§ **What to produce**:
Copying exactly, give the lines in the material below from the one with "(v : ℝ → EuclideanSpace" to the one with "(hbd : ∀ (t : ℝ)", ends included, and nothing besides.
§
import Summits.NavierStokesRegularity.NavierStokesRegularity.Theorems.TypeILiouvilleTypeIliouvilleNoTypeIIEternalEnergyLiouvilleCore
import Summits.NavierStokesRegularity.NavierStokesRegularity.Theorems.TypeILiouvilleTypeIliouvilleNoTypeIIEternalEnergyLiouvilleLineInvariantAnyDirection
import HarnessLib

/-!
# EEL′ reduces to its genuinely three-dimensional core (crux `TypeIliouvilleNoTypeII`,
# stmt-NavierStokesRegularity-0056; rigidity residual EEL′ of the pressure-free eternal split)

Helper file (theorems only) — the capstone `eternalLiouvillePressureFree_of_core` (p484168) refined
by the 2½-dimensional stratum (`lineInvariant_eq_zero_of_ne_zero`, p486346): the pressure-free eternal
energy Liouville statement EEL′ follows from its restriction to members of the class that are

  EXTREMAL (`‖W‖ ≤ ‖W(0,0)‖`), NOT time-independent, NOT time-periodic, NOT axisymmetric-without-swirl,
  NOT discretely self-similar, and WITHOUT any translation-invariant direction
  (`¬ ∃ e ≠ 0, W(t, x + δe) = W(t, x)`).

* `eternalLiouvillePressureFree_of_core3D` — **EEL′ ⟸ EEL′_core3D**, both in the exact `hEEL` shape.

Typed residual for the planners: a Liouville theorem for transient, genuinely three-dimensional (no
continuous translation symmetry), non-axisymmetric-swirl-free, non-self-similar, extremal eternal
profiles in the energy class.  WHAT THIS IS NOT: not NS; EEL′_core3D is OPEN. [folklore]
-/

noncomputable section

-- the summit and its single problem share the name `NavierStokesRegularity` (D-0017 nested layout)
set_option linter.dupNamespace false

open Set Function Filter Topology MeasureTheory Metric
open scoped NNReal ENNReal

namespace Summit.NavierStokesRegularity.NavierStokesRegularity.Theorems.TypeIliouvilleNoTypeII.TypeIIZoom

open Literature.Analysis Literature.Analysis.FluidPDE

/-- **EEL′ follows from EEL′ on the genuinely three-dimensional core.**  Suppose every jointly
smooth, divergence-free, eternal Oseen-mild field `W` on `ℝ × ℝ³` with `A_ess, C, E ≤ I` (`I ≠ ∞`) on
all parabolic balls which is extremal, not time-independent, not time-periodic, not
axisymmetric-without-swirl, not discretely self-similar AND has no translation-invariant direction
satisfies `W(0, 0) = 0`.  Then EEL′ holds. [cite: KochNadirashviliSereginSverak2009, Thms 5.1–5.2, Lemma 6.1, Prop. 4.1 (arXiv:0709.3599 pp. 8–13)] -/
theorem eternalLiouvillePressureFree_of_core3D
    (hcore : ∀ W : ℝ → EuclideanSpace ℝ (Fin 3) → EuclideanSpace ℝ (Fin 3),
      ContDiff ℝ (⊤ : ℕ∞) (uncurry W) → (∀ t, VectorCalculus.IsDivFree (W t)) →
      (∀ s t : ℝ, s < t → ∀ x, W t x = heatFlow (W s) (t - s) x - oseenDuhamel 1 s W W t x) →
      (∀ t x, ‖W t x‖ ≤ ‖W 0 0‖) →
      (∃ I : ℝ≥0∞, I ≠ ⊤ ∧ ∀ r : ℝ, 0 < r → ∀ z : ℝ × EuclideanSpace ℝ (Fin 3),
        cknAEss r z W ≤ I ∧ cknC r z W ≤ I ∧ cknE r z (fun s y => fderiv ℝ (W s) y) ≤ I) →
      ¬ (∀ (t : ℝ) (y : EuclideanSpace ℝ (Fin 3)), W t y = W 0 y) →
      ¬ (∃ P : ℝ, 0 < P ∧ ∀ (t : ℝ) (x : EuclideanSpace ℝ (Fin 3)), W (t + P) x = W t x) →
      ¬ ((∀ t, IsAxisymmetric (W t)) ∧ ∀ t, HasNoSwirl (W t)) →
      ¬ (∃ μ : ℝ, 1 < μ ∧ ∀ (s : ℝ) (y : EuclideanSpace ℝ (Fin 3)), W s y = μ • W (μ ^ 2 * s) (μ • y)) →
      ¬ (∃ e : EuclideanSpace ℝ (Fin 3), e ≠ 0 ∧
          ∀ (t : ℝ) (x : EuclideanSpace ℝ (Fin 3)) (δ : ℝ), W t (x + δ • e) = W t x) →
      W 0 0 = 0)
    (v : ℝ → EuclideanSpace ℝ (Fin 3) → EuclideanSpace ℝ (Fin 3))
    (hv : ContDiff ℝ (⊤ : ℕ∞) (uncurry v)) (hdiv : ∀ t, VectorCalculus.IsDivFree (v t))
    (hmild : ∀ s t : ℝ, s < t → ∀ x, v t x = heatFlow (v s) (t - s) x - oseenDuhamel 1 s v v t x)
    (hbd : ∀ (t : ℝ) (x : EuclideanSpace ℝ (Fin 3)), ‖v t x‖ ≤ 2)
    (hI : ∃ I : ℝ≥0∞, I ≠ ⊤ ∧ ∀ r : ℝ, 0 < r → ∀ z : ℝ × EuclideanSpace ℝ (Fin 3),
      cknAEss r z v ≤ I ∧ cknC r z v ≤ I ∧ cknE r z (fun s y => fderiv ℝ (v s) y) ≤ I) :
    v 0 0 = 0 := by
  refine eternalLiouvillePressureFree_of_core ?_ v hv hdiv hmild hbd hI
  intro W hW hWdiv hWmild hWsup hWI hsteady hper haxi hdss
  by_cases hline : ∃ e : EuclideanSpace ℝ (Fin 3), e ≠ 0 ∧
      ∀ (t : ℝ) (x : EuclideanSpace ℝ (Fin 3)) (δ : ℝ), W t (x + δ • e) = W t x
  · obtain ⟨e, he, hinv⟩ := hline
    obtain ⟨I, hItop, hball⟩ := hWI
    exact lineInvariant_eq_zero_of_ne_zero hW hWdiv hWmild ⟨‖W 0 0‖, hWsup⟩ he hinv hItop
      (fun r hr z => (hball r hr z).1) 0 0
  · exact hcore W hW hWdiv hWmild hWsup hWI hsteady hper haxi hdss hline

end Summit.NavierStokesRegularity.NavierStokesRegularity.Theorems.TypeIliouvilleNoTypeII.TypeIIZoom

end
/-- The crux with `PUnit` replaced by an arbitrary group (equivalently, by §2: with `triple`
dropped). [folklore] -/
def NormalFormStablyTrivialAnyGroup : Prop :=
  ∀ (m : ℕ) (K : TrisectionKernels (3 + 3 * m)) (G : Type) [Group G],
    IsGroupTrisection (3 + 3 * m) (m + 1) G K → PairsStandard m K → K.IsStablyTrivial

/-- The crux with the whole `IsGroupTrisection` hypothesis dropped (by §2 only `triple` is lost).
[folklore] -/
def NormalFormStablyTrivialWithoutHyp : Prop :=
  ∀ (m : ℕ) (K : TrisectionKernels (3 + 3 * m)), PairsStandard m K → K.IsStablyTrivial

/-- **LOAD-BEARING `triple` (`π₁ = 1`).**  The any-group version of the crux is FALSE: the
`(3;1,1,1)` trisection `zKernels` of `S¹×S³ # ℂP² # ℂP²` is a group trisection of `ℤ` in Waldhausen
normal form (`pairs_zKernels`) which is not stably trivial.  Any proof of the crux must use the
triviality of the triple quotient. [folklore] -/
theorem normalFormStablyTrivial_false_without_triple : ¬ NormalFormStablyTrivialAnyGroup :=
  fun h => not_isStablyTrivial_zKernels
    (h 0 zKernels zKernels.tripleQuotient zKernels_isGroupTrisection pairsStandard_zKernels)

/-- Same witness: dropping the whole `IsGroupTrisection` hypothesis is fatal. [folklore] -/
theorem normalFormStablyTrivial_false_without_hyp : ¬ NormalFormStablyTrivialWithoutHyp :=
  fun h => not_isStablyTrivial_zKernels (h 0 zKernels pairsStandard_zKernels)

/-- The triple form with `Subsingleton` weakened to nothing is the statement just refuted; recorded
as the contrapositive usable by provers: a normal form that is NOT stably trivial has `π₁ ≠ 1`
**or** is a counterexample to the crux. [folklore] -/
theorem nontrivial_or_counterexample (h : NormalFormStablyTrivial) {m : ℕ}
    {K : TrisectionKernels (3 + 3 * m)} (hP : PairsStandard m K) (hK : ¬ K.IsStablyTrivial) :
    Nontrivial K.tripleQuotient := by
  rw [normalFormStablyTrivial_iff_tripleForm] at h
  by_contra hnt
  rw [not_nontrivial_iff_subsingleton] at hnt
  exact hK (h m K hnt hP)

/-! ## §4 The gate form (`(0,1)`-normalised triples) and the Nielsen gap -/

/-- GATE FORM of the crux: triples whose first two kernels ARE the standard pair `(N₀, N₁)`, with
`π₁ = 1` and `K₂` in the gate `Stab(N₀)·N₂ ∩ Stab(N₁)·N₂`, are stably trivial. [folklore] -/
def GateForm : Prop :=
  ∀ (m : ℕ) (K : TrisectionKernels (3 + 3 * m)),
    K 0 = s4Kernels.stabilizeIter m 0 → K 1 = s4Kernels.stabilizeIter m 1 →
    Subsingleton K.tripleQuotient →
    (∃ β : SurfaceGroup (3 + 3 * m) ≃* SurfaceGroup (3 + 3 * m),
      (s4Kernels.stabilizeIter m 0).map β.toMonoidHom = s4Kernels.stabilizeIter m 0 ∧
      (s4Kernels.stabilizeIter m 2).map β.toMonoidHom = K 2) →
    (∃ γ : SurfaceGroup (3 + 3 * m) ≃* SurfaceGroup (3 + 3 * m),
      (s4Kernels.stabilizeIter m 1).map γ.toMonoidHom = s4Kernels.stabilizeIter m 1 ∧
      (s4Kernels.stabilizeIter m 2).map γ.toMonoidHom = K 2) →
    K.IsStablyTrivial

/-- `IsStablyTrivial` is invariant under isomorphism of kernel triples (re-marking by any
automorphism of `S_g`).  TRUE on paper (Nielsen 1927 + `iso_stabilize_map_of_lift`); in tree only
for liftable automorphisms.  Stated here as a hypothesis, never asserted. [cite: Nielsen1927] -/
def IsoInvariant : Prop :=
  ∀ (g : ℕ) (K K' : TrisectionKernels g), K.Iso K' → K.IsStablyTrivial → K'.IsStablyTrivial
/-! ### §5 FIELD 2 assembled at the Wan prime `2` (E356 (e)) and the typed supply -/

set_option maxHeartbeats 800000 in
/-- **FIELD 2 of the r0 twin at the Wan prime `2`** (verbatim port of `exists_fieldTwo_gordTwo` with `q := 2`): a `p`-RAMIFIED Kolyvagin
field `K''` for `(Wd, A)` with `2` ramified and a free ramified prime, and a globally minimal `A ≅ Wd^{(d_{K''})}` of analytic rank `0`,
good ordinary at `p`, `ρ̄_{A,p}` onto, non-split multiplicative at `2` with `p ∤ v₂(Δ_A)`, and `p ∤ ∏ c(A)`.
[cite: FriedbergHoffstein1995, Thm. B (1), as applied in JetchevSkinnerWan2017 §7.4.1] [cite: SilvermanAEC2009, X.5 Cor. 5.4, VII.5.1 and Thm VII.6.1] -/
theorem exists_fieldTwo_gordTwo_two
    (hFH : friedbergHoffstein_exists_heegnerField_splitDivisors_twist_ne_zero)
    (hmod : exists_isNewformOf) (hL : hasEntireLFunction_rat)
    (hp5 : 5 ≤ p) (hw : W.rootNumber = 1) (hcell : N10.CellGordTwo W p) (hsurj : Surj W p)
    (htam : ¬ p ∣ W.tamagawaProduct)
    (h2p : 2 ≠ p) (h2m : W.HasMultiplicativeReductionAtPrime 2)
    (h2ns : ¬ W.HasSplitMultiplicativeReductionAtPrime 2)
    (h2v : ¬ p ∣ padicValInt 2 W.minimalDiscriminantInt)
    (hK : IsImaginaryQuadratic K) (h2d : (2 : ℤ) ∣ NumberField.discr K)
    (hsplit : ∀ ℓ : ℕ, ℓ.Prime → ℓ ∣ W.conductorNorm ℤ → ℓ ≠ 2 →
      ((Ideal.span {(ℓ : ℤ)}).primesOver (𝓞 K)).ncard = 2)
    (Cd : VariableChange ℚ) (hWd : Cd • W.quadraticTwist (NumberField.discr K : ℚ) = Wd) :
    ∃ (K'' : Type) (_ : Field K'') (_ : NumberField K'')
      (A : WeierstrassCurve ℚ) (_ : A.IsElliptic) (_ : A.IsGloballyMinimal),
      (IsImaginaryQuadratic K'' ∧ (p : ℤ) ∣ NumberField.discr K'' ∧
        (∀ ℓ : ℕ, ℓ.Prime → ℓ ∣ Wd.conductorNorm ℤ → ¬ (ℓ : ℤ) ∣ NumberField.discr K'' →
          SatisfiesHeegnerHypothesis ℓ K'') ∧
        (∀ ℓ : ℕ, (hℓ : ℓ.Prime) → ℓ ∣ Wd.conductorNorm ℤ → (ℓ : ℤ) ∣ NumberField.discr K'' → ℓ ≠ p →
          (haveI : Fact ℓ.Prime := ⟨hℓ⟩;
            A.HasMultiplicativeReductionAtPrime ℓ ∧ ¬ A.HasSplitMultiplicativeReductionAtPrime ℓ))) ∧
      (∃ ℓ : ℕ, ℓ.Prime ∧ (ℓ : ℤ) ∣ NumberField.discr K'' ∧ ℓ ≠ p ∧ ¬ ℓ ∣ Wd.conductorNorm ℤ) ∧
      (∃ C : VariableChange ℚ, C • Wd.quadraticTwist (NumberField.discr K'' : ℚ) = A) ∧
      A.analyticRank = 0 ∧ GoodOrd A p ∧ Surj A p ∧
      (∃ ℓ : ℕ, ∃ _ : Fact ℓ.Prime, ℓ ≠ p ∧ A.HasMultiplicativeReductionAtPrime ℓ ∧
        ¬ p ∣ padicValInt ℓ A.minimalDiscriminantInt) ∧
      ¬ p ∣ A.tamagawaProduct := by
  have hp2 : p ≠ 2 := by omega
  obtain ⟨ℓ₀, e₂, T, d, K'', iF'', iN'', A, iA, iAm, hℓ₀, hℓ₀p, hℓ₀2, hℓ₀NWd, he₂, hdisc, hK'', hsplit'', hram'',
      hAWd, ⟨Cu, hCu⟩, hu4, husq, hJu, hrA, hgoA, hsurjA⟩ :=
    exists_ramifiedClass_partner_two W p K hFH hmod hL hp5 hw hcell hsurj hK h2d hsplit Cd hWd
  have he₂2 : (2 : ℤ) ∣ e₂ := by rcases he₂ with h | h | h <;> rw [h] <;> norm_num
  set u : ℤ := ((-1 : ℤ) ^ (p / 2) * p) * T * d with hu
  -- `u ≠ 0, 1`, `p ∣ u`
  have hpu : (p : ℤ) ∣ u := by
    rw [hu]
    refine Dvd.dvd.mul_right (Dvd.dvd.mul_right ?_ _) _
    exact Dvd.intro_left _ rfl
  have hu1 : u ≠ 1 := fun h ↦ by
    rw [h] at hpu
    exact hp.out.ne_one (by exact_mod_cast Int.eq_one_of_dvd_one (by norm_num) hpu)
  have hu0 : u ≠ 0 := fun h ↦ by rw [h] at hu4; norm_num at hu4
  have huq : ((u : ℤ) : ℚ) ≠ 0 := by exact_mod_cast hu0
  -- squares at the bad primes `≠ p` of `E`
  have hsq : ∀ ℓ : ℕ, (hℓ : ℓ.Prime) → ℓ ∣ W.conductorNorm ℤ → ℓ ≠ p →
      (haveI : Fact ℓ.Prime := ⟨hℓ⟩; IsSquare (((u : ℤ) : ℚ) : ℚ_[ℓ])) := by
    intro ℓ hℓ hℓN hℓp
    haveI : Fact ℓ.Prime := ⟨hℓ⟩
    exact isSquare_padic_of_fundamental hu4 husq hu1 (hJu ℓ hℓ hℓN hℓp)
  -- at the Wan prime `2`
  have hqN : 2 ∣ W.conductorNorm ℤ :=
    (W.dvd_conductorNorm_iff_not_hasGoodReductionAtPrime 2).mpr
      (not_hasGoodReductionAtPrime_of_hasMultiplicativeReductionAtPrime 2 h2m)
  have hsqq : IsSquare (((u : ℤ) : ℚ) : ℚ_[2]) := hsq 2 Nat.prime_two hqN h2p
  have hmultA : A.HasMultiplicativeReductionAtPrime 2 :=
    (X11b.mult_iff_of_twist W huq hsqq A hCu).mpr h2m
  have hnsA : ¬ A.HasSplitMultiplicativeReductionAtPrime 2 := by
    haveI := W.isElliptic_quadraticTwist huq
    rw [← hCu, hasSplitMultiplicativeReductionAtPrime_smul_iff,
      hasSplitMultiplicativeReductionAtPrime_quadraticTwist_iff W huq (by simpa using hsqq)]
    exact h2ns
  have hΔq : padicValInt 2 A.minimalDiscriminantInt = padicValInt 2 W.minimalDiscriminantInt :=
    X11b.padicValInt_minimalDiscriminantInt_twist_eq W 2 huq (by simpa using hsqq) Cu hCu
  -- the Tamagawa product of `A`
  have hjA : A.j = W.j := AdditivePotMult.j_of_model_twist huq ⟨Cu, hCu⟩
  have htamA : ¬ p ∣ A.tamagawaProduct := by
    refine not_dvd_tamagawaProduct_of_forall A p fun v ↦ ?_
    set ℓ : ℕ := (primesEquiv v : ℕ) with hℓdef
    haveI hℓF : Fact ℓ.Prime := ⟨(primesEquiv v).2⟩
    by_cases hcase : ℓ ∣ W.conductorNorm ℤ ∧ ℓ ≠ p
    · -- `A ⊗ ℚ_ℓ ≅ E ⊗ ℚ_ℓ`: same local Tamagawa number, and `p ∤ c_ℓ(E)`
      rw [localTamagawaNumber_eq_of_twist_of_isSquare W v (ℓ := ℓ) rfl huq
        (hsq ℓ hℓF.out hcase.1 hcase.2) A hCu]
      intro hdvd
      apply htam
      set cW : HeightOneSpectrum (𝓞 ℚ) → ℕ := fun v =>
        (W.baseChange (v.adicCompletion ℚ)).localTamagawaNumber (v.adicCompletionIntegers ℚ) with hcW
      have hfin : (Function.mulSupport cW).Finite := W.mulSupport_localTamagawaNumber_finite_holds
      rw [show W.tamagawaProduct = ∏ᶠ v, cW v from rfl,
        finprod_eq_prod_of_mulSupport_subset cW (s := hfin.toFinset) (by simp)]
      by_cases hv1 : cW v = 1
      · exfalso
        have : p ∣ 1 := by rw [← hv1]; exact hdvd
        exact hp.out.ne_one (Nat.dvd_one.mp this)
      · exact hdvd.trans (Finset.dvd_prod_of_mem cW (hfin.mem_toFinset.mpr hv1))
    · -- `A` is not split multiplicative at `v`: `c_v(A) ≤ 4 < p`
      obtain ⟨h1, -, h4⟩ := kodairaNeron_localTamagawaNumber A v
      have hns : ¬ A.HasSplitMultiplicativeReductionAt v := by
        intro hsplitv
        have hmult := hsplitv.hasMultiplicativeReductionAt
        have hlt := one_lt_valuation_j v A hmult
        have hle : v.valuation ℚ A.j ≤ 1 := by
          by_cases hℓp : ℓ = p
          · -- `A` is good at `p`
            refine Additive.valuation_j_le_one_of_hasGoodReductionAt A v ?_
            refine (hasGoodReductionAtPrime_iff_hasGoodReductionAt_ringOfIntegers v A).mp ?_
            have hg : A.HasGoodReductionAtPrime p := hgoA.1
            have key : ∀ (n : ℕ) (i₁ : Fact n.Prime) (i₂ : Fact p.Prime), n = p →
                @HasGoodReductionAtPrime A p i₂ → @HasGoodReductionAtPrime A n i₁ := by
              rintro n i₁ i₂ rfl h; exact h
            exact key _ _ _ hℓp hg
          · -- `E` is good at `ℓ ∤ N_E`, and `j(A) = j(E)`
            have hℓN : ¬ ℓ ∣ W.conductorNorm ℤ := fun h ↦ hcase ⟨h, hℓp⟩
            have hgood : W.HasGoodReductionAtPrime ℓ :=
              not_not.mp (mt (W.dvd_conductorNorm_iff_not_hasGoodReductionAtPrime ℓ).mpr hℓN)
            rw [hjA]
            exact Additive.valuation_j_le_one_of_hasGoodReductionAt W v
              ((hasGoodReductionAtPrime_iff_hasGoodReductionAt_ringOfIntegers v W).mp hgood)
        exact (not_lt.mpr hle) hlt
      have hc4 := h4 hns
      intro hdvd
      have := Nat.le_of_dvd (by omega) hdvd
      omega
  refine ⟨K'', iF'', iN'', A, iA, iAm, ⟨hK'', ?_, ?_, ?_⟩, ⟨ℓ₀, hℓ₀, ?_, hℓ₀p, hℓ₀NWd⟩, hAWd, hrA,
    hgoA, hsurjA, ⟨2, inferInstance, h2p, hmultA, by rw [hΔq]; exact h2v⟩, htamA⟩
  · -- `p ∣ d_{K''}`
    rw [hdisc]
    exact Dvd.dvd.mul_right (Dvd.dvd.mul_right (Dvd.dvd.mul_right (Dvd.intro_left _ rfl) _) _) _
  · -- every prime of `N_{Wd}` off `d_{K''}` splits in `K''`
    intro ℓ hℓ hℓN hℓD
    have hℓp : ℓ ≠ p := by
      rintro rfl
      apply hℓD
      rw [hdisc]
      exact Dvd.dvd.mul_right (Dvd.dvd.mul_right (Dvd.dvd.mul_right (Dvd.intro_left _ rfl) _) _) _
    have hℓq : ℓ ≠ 2 := by
      rintro rfl
      apply hℓD
      rw [hdisc]
      exact Dvd.dvd.mul_right (Dvd.dvd.mul_right (Dvd.dvd.mul_left he₂2 _) _) _
    exact hsplit'' ℓ hℓ (hℓN.mul_left _) hℓp hℓq
  · -- the common primes of `N_{Wd}` and `d_{K''}` other than `p`: only `2`, where `A` is non-split
    intro ℓ hℓ hℓN hℓD hℓp
    rcases hram'' ℓ hℓ hℓD (hℓN.mul_left _) with h | h
    · exact (hℓp h).elim
    · subst h
      exact ⟨hmultA, hnsA⟩
  · -- the free prime `ℓ₀ ∣ d_{K''}`
    rw [hdisc]
    exact Dvd.dvd.mul_right (Dvd.dvd.mul_left (Dvd.intro_left _ rfl) _) _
§
§ **Problem solution**:
    (v : ℝ → EuclideanSpace ℝ (Fin 3) → EuclideanSpace ℝ (Fin 3))
    (hv : ContDiff ℝ (⊤ : ℕ∞) (uncurry v)) (hdiv : ∀ t, VectorCalculus.IsDivFree (v t))
    (hmild : ∀ s t : ℝ, s < t → ∀ x, v t x = heatFlow (v s) (t - s) x - oseenDuhamel 1 s v v t x)
    (hbd : ∀ (t : ℝ) (x : EuclideanSpace ℝ (Fin 3)), ‖v t x‖ ≤ 2)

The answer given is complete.